◆ **TASK BRIEF**:
Please reproduce, exactly and with nothing added, the line containing "have hyq : y ∈ q := by" and every line after it to the end of the records.

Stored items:
=====

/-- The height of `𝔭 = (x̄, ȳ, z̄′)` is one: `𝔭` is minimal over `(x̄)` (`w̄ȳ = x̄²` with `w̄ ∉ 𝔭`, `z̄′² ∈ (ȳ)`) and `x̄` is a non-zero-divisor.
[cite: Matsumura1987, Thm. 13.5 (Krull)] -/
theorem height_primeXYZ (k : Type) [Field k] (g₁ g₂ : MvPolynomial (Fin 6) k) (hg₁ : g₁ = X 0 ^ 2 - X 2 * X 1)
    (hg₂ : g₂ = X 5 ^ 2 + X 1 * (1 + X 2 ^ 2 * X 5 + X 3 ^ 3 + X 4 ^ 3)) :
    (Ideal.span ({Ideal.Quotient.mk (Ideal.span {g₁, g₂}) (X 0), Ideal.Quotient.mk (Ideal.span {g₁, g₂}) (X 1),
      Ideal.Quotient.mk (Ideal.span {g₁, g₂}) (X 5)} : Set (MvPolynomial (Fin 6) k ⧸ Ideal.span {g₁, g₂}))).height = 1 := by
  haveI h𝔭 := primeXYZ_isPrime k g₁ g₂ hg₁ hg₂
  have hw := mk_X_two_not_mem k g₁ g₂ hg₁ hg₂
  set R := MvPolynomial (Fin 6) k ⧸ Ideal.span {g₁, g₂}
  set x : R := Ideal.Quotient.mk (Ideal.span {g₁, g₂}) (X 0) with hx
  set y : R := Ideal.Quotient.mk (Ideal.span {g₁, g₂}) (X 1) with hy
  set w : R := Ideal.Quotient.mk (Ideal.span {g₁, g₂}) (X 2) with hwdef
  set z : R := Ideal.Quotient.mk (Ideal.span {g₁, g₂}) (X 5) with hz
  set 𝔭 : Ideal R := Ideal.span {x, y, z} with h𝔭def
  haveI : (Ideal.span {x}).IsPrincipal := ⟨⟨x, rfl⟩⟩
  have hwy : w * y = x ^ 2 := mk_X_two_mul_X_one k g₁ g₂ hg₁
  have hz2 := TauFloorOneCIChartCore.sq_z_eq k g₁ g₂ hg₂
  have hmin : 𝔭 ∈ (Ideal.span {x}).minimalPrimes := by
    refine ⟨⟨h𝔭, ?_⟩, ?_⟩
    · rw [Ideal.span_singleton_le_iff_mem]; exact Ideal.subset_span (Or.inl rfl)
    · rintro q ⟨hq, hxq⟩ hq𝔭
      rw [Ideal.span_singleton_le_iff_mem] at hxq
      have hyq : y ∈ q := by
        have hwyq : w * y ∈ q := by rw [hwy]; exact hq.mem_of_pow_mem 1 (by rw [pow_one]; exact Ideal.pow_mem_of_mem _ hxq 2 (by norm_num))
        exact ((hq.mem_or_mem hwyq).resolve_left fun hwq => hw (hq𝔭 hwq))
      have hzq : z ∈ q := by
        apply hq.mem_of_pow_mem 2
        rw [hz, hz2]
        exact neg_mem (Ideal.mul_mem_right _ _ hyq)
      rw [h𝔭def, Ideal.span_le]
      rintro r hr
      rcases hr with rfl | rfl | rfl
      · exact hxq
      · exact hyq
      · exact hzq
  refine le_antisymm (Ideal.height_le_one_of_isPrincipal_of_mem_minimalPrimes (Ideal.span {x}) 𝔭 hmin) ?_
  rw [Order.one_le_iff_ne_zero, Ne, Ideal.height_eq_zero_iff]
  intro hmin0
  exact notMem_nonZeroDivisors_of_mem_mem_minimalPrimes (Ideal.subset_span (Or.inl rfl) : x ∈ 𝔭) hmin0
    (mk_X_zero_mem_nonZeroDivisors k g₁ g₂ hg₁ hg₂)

=====

◆ **TASK RESPONSE**:
      have hyq : y ∈ q := by
        have hwyq : w * y ∈ q := by rw [hwy]; exact hq.mem_of_pow_mem 1 (by rw [pow_one]; exact Ideal.pow_mem_of_mem _ hxq 2 (by norm_num))
        exact ((hq.mem_or_mem hwyq).resolve_left fun hwq => hw (hq𝔭 hwq))
      have hzq : z ∈ q := by
        apply hq.mem_of_pow_mem 2
        rw [hz, hz2]
        exact neg_mem (Ideal.mul_mem_right _ _ hyq)
      rw [h𝔭def, Ideal.span_le]
      rintro r hr
      rcases hr with rfl | rfl | rfl
      · exact hxq
      · exact hyq
      · exact hzq
  refine le_antisymm (Ideal.height_le_one_of_isPrincipal_of_mem_minimalPrimes (Ideal.span {x}) 𝔭 hmin) ?_
  rw [Order.one_le_iff_ne_zero, Ne, Ideal.height_eq_zero_iff]
  intro hmin0
  exact notMem_nonZeroDivisors_of_mem_mem_minimalPrimes (Ideal.subset_span (Or.inl rfl) : x ∈ 𝔭) hmin0
    (mk_X_zero_mem_nonZeroDivisors k g₁ g₂ hg₁ hg₂)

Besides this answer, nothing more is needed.